Remember Tracy Austin? The girl with pigtails, pinafore dresses and teeth braces who captured Wimbledon’s heart at 14? The girl who hardly knew what it felt like to lose? Tracy has grown up now. She’s 20, attractive and carefully groomed — and rich. She has learnt a lot, too. Like how to cope with physical pain and now to live with defeat When she was beaten recently by Jo Durie in the quarter-finals of the French Open, it was the seventh time this year that Tracy had finished on the wrong side of the net. As she sets up camp in England to hone her game on grass for the challenge of Wimbledon, she will doubtless be reflecting that a tournament victory would be welcome, not to mention overdue. Miss Austin last won a tournament in July, 1982, at San Diego, in her home state of California. Statistics chart the depressing tale of her slide. In 1981 she won 56 matches, lost eight and won seven of the 14 tournaments in which she competed. Last year’s figtires were: won 36, lost 14 and only one title in 13 attempts. This year Tracy has been operating at about the same consistency level, winning 19 of her 26 matches. She was beaten by the bright Hungarian 17-year-old, Andrea Temesvari, in the quarter-finals at Oakland last February, but her worst defeat so far was the one inflicted by Miss Durie. What’s happened to Tracy? Worrying injuries have imposed a crippling rein on her ambitions since the end of 1980 but, perhaps just as important, she has

cast off the blinkers which once restricted her vision to the width of a tennis court. Tracy, whose dedication to tennis was so total that she missed her own high school graduation because of a tournament commitment, has matured. Fallen in love even. Her boy-friend is Matt Anger, a 19-year-old Californian college boy and, of course, ah excellent tennis player who was junior Wimbledon champion two years ago. He pinpoints one of Tracy’s problems when he says: “She has more

interests than she had before.” Or, as her contemporary and friendly rival, Andrea Jaeger, puts it: “If she loses now she’s not that upset. Before, tennis was everything.” Tracy herself said in Paris: “I’m not worried about my results. The hunger is still there but you have- to be healthy. It’s a vicious circle. Once you get injured other things tend to go wrong.

“I realise this is a very important year, but it’s not a turning point or anything.

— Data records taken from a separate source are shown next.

import Summits.CriticalPhenomena.PercolationContinuityZ3.Theorems.Transplant.GrigorchukTimesZAutGroup
import Summits.CriticalPhenomena.PercolationContinuityZ3.Theorems.Transplant.GrigorchukLamplighterSuperpolynomialGrowth
import Summits.CriticalPhenomena.PercolationContinuityZ3.Theorems.Transplant.GrigorchukCayleyAutNotVirtuallyNilpotent
import HarnessLib

/-!
# `Cay(𝔊 × ℤ; a, b, c, d, z)` is NOT of polynomial growth, hence NO virtually nilpotent group acts on it with finitely many orbits (rung Q's action input absent;
# part V of O19b)

builds on p205010 (kernel theorem, internal audit signed; external expert review pending) — nothing in this file uses p205010; no percolation statement, nothing about
any `@[conjecture]` (MUST-NOTs stand; `θ(p_c)` on this graph NOT proved in tree or print).  Lane `prim-bschramm`, seat `prim-bschramm-p3` gen 39 (DESIGN OWNER;
`P3-NILPOTENT.md` §32.3/§32.5, item O19b; GO lead g26 #8453, refuter-first).  Helper file (`--supports stmt-CriticalPhenomena-4575 --as helper`).  One def (`gzFibreHom`), no instance.

CONTENT.  The fibre `g ↦ (g, 0)` is an injective graph homomorphism `Cay(𝔊; a,b,c,d) → Cay(𝔊 × ℤ; a,b,c,d,z)`, so balls inject (p638170 `ballVolume_le_of_hom_injective`)
and Grigorchuk's superpolynomial lower bound (p618494/p619845 `not_polynomialGrowth_cayley_gens`) transfers: **`gzCay_not_polynomialGrowth`**.  With «AutCocompactAnyStabilizers»'s
transfer `AutCyl.exists_polynomialGrowth_of_virtuallyNilpotent_cocompact` (as in N5b p621086): **`gzCay_no_virtuallyNilpotent_finite_orbits`** — no group with a finite-index
nilpotent subgroup acts on `Cay(𝔊 × ℤ; a,b,c,d,z)` by automorphisms with finitely many orbits (the action input of rung Q / `conj4_of_virtuallyNilpotent_cocompact`).
[cite: Grigorchuk1984, Thm. (lower bound)] [cite: WolfGrowth1968, Thm. 3.2] [cite: BenjaminiSchramm1996, Conj. 4; §2 (Cayley graphs)]
-/

noncomputable section

namespace Summit.CriticalPhenomena.PercolationContinuityZ3.Theorems.Transplant

namespace Grigorchuk

open SimpleGraph Literature.Probability.Percolation Literature.Probability.LatticeModels
open Literature.Barriers.CriticalPhenomena (ballVolume)
open scoped Classical

/-- **The fibre homomorphism** `g ↦ (g, 0)`: `Cay(𝔊; a, b, c, d) →g Cay(𝔊 × ℤ; a, b, c, d, z)`. [cite: BenjaminiSchramm1996, §2 (Cayley graphs)] -/
def gzFibreHom : stdCay →g gzCay where
  toFun g := (g, 1)
  map_rel' {g g'} h := by
    obtain ⟨y, rfl⟩ := stdCay_adj_iff.1 h
    rcases y with _ | ⟨_ | _ | _⟩
    · have e : ((g * Letter.toG .a, 1) : GZ) = (g, 1) * L6.a.toP := Prod.ext rfl (mul_one _).symm
      rw [e]; exact gzCay_adj_mul _ .a
    · have e : ((g * Letter.toG (.x .b), 1) : GZ) = (g, 1) * L6.b.toP := Prod.ext rfl (mul_one _).symm
      rw [e]; exact gzCay_adj_mul _ .b
    · have e : ((g * Letter.toG (.x .c), 1) : GZ) = (g, 1) * L6.c.toP := Prod.ext rfl (mul_one _).symm
      rw [e]; exact gzCay_adj_mul _ .c
    · have e : ((g * Letter.toG (.x .d), 1) : GZ) = (g, 1) * L6.d.toP := Prod.ext rfl (mul_one _).symm
      rw [e]; exact gzCay_adj_mul _ .d

/-- The fibre homomorphism is injective. [folklore] -/
theorem gzFibreHom_injective : Function.Injective gzFibreHom := fun _ _ h => (Prod.ext_iff.1 h).1

/-- **`Cay(𝔊 × ℤ; a, b, c, d, z)` IS NOT OF POLYNOMIAL GROWTH — kernel** (no bound `|B(x, n)| ≤ C·(n+1)^D`, real `C`, `D`): Grigorchuk's lower bound along the fibre.
[cite: Grigorchuk1984, Thm. (lower bound)] -/
theorem gzCay_not_polynomialGrowth : ¬ ∃ C D : ℝ, ∀ (x : GZ) (n : ℕ), (ballVolume gzCay x n : ℝ) ≤ C * ((n : ℝ) + 1) ^ D := by
  rintro ⟨C, D, hCD⟩
  refine not_polynomialGrowth_cayley_gens ({aG, bG, cG, dG} : Finset ↥grigorchukGroup) closure_gens_finset ⟨C, D, fun x n => ?_⟩
  have h := ballVolume_le_of_hom_injective gzFibreHom gzFibreHom_injective x n
  exact (Nat.cast_le.2 h).trans (hCD _ n)

section Action

variable {A : Type} [Group A] [MulAction A GZ]

/-- **NO group with a finite-index NILPOTENT subgroup acts on `Cay(𝔊 × ℤ; a, b, c, d, z)` by automorphisms with finitely many orbits** (such an action forces polynomial
growth — «AutCocompactAnyStabilizers» / Wolf —, against `gzCay_not_polynomialGrowth`).  Rung Q's action input is absent on this graph.
[cite: WolfGrowth1968, Thm. 3.2] [cite: Grigorchuk1984, Thm. (lower bound)] [cite: BenjaminiSchramm1996, Conj. 4; §2] -/
theorem gzCay_no_virtuallyNilpotent_finite_orbits (hact : IsActionByAut gzCay A) (R : Finset GZ) (hRc : ∀ γ : GZ, ∃ a : A, ∃ r ∈ R, a • r = γ)
    (N : Subgroup A) [N.FiniteIndex] : ¬ Group.IsNilpotent N := by
  intro hN
  exact gzCay_not_polynomialGrowth
    (AutCyl.exists_polynomialGrowth_of_virtuallyNilpotent_cocompact (CayleyScaled.connected_mulCayley_of_closure gzGens closure_gzGens) hact R hRc N)

/-- **… `Group.IsVirtuallyNilpotent` form.** [cite: WolfGrowth1968, Thm. 3.2] [cite: Grigorchuk1984, Thm. (lower bound)] -/
theorem gzCay_no_isVirtuallyNilpotent_finite_orbits (hact : IsActionByAut gzCay A) (R : Finset GZ) (hRc : ∀ γ : GZ, ∃ a : A, ∃ r ∈ R, a • r = γ) :
    ¬ Group.IsVirtuallyNilpotent A := by
  rintro ⟨K, hK, hfi⟩
  haveI := hfi
  exact gzCay_no_virtuallyNilpotent_finite_orbits hact R hRc K hK

end Action

end Grigorchuk

end Summit.CriticalPhenomena.PercolationContinuityZ3.Theorems.Transplant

Because I was out for four months last year my body was not as strong as it should have been. It takes a lot of hard work to come back and it was difficult to have the intensity. When you make the effort your body says ‘Hey’.” Tracy’s still-developing body, subjected to the continual stresses of walloping a tennis ball, first said “Hey” at the end of 1980, and she spent the first four months of 1981 sidelined by sciatic nerve trouble. She came back from that strongly enough to take the Eastbourne title, reach the quarter-finals at Wimbledon (where she first met Matt Anger) and lose only five matches in the second half of the season, winning the United States Open for the second time at the age of 18.

But early last year, in Tracy’s own words, “Bam, I got injured again.” She suffered a recurrence of her back problem, and other troubles and distractions swiftly piled on top of that. She was badly scalded when a waiter spilled soup over her in Los Angeles; she was taken ill during events in

Edgbaston and Montreal; and every time she lost, people wanted to know what was wrong.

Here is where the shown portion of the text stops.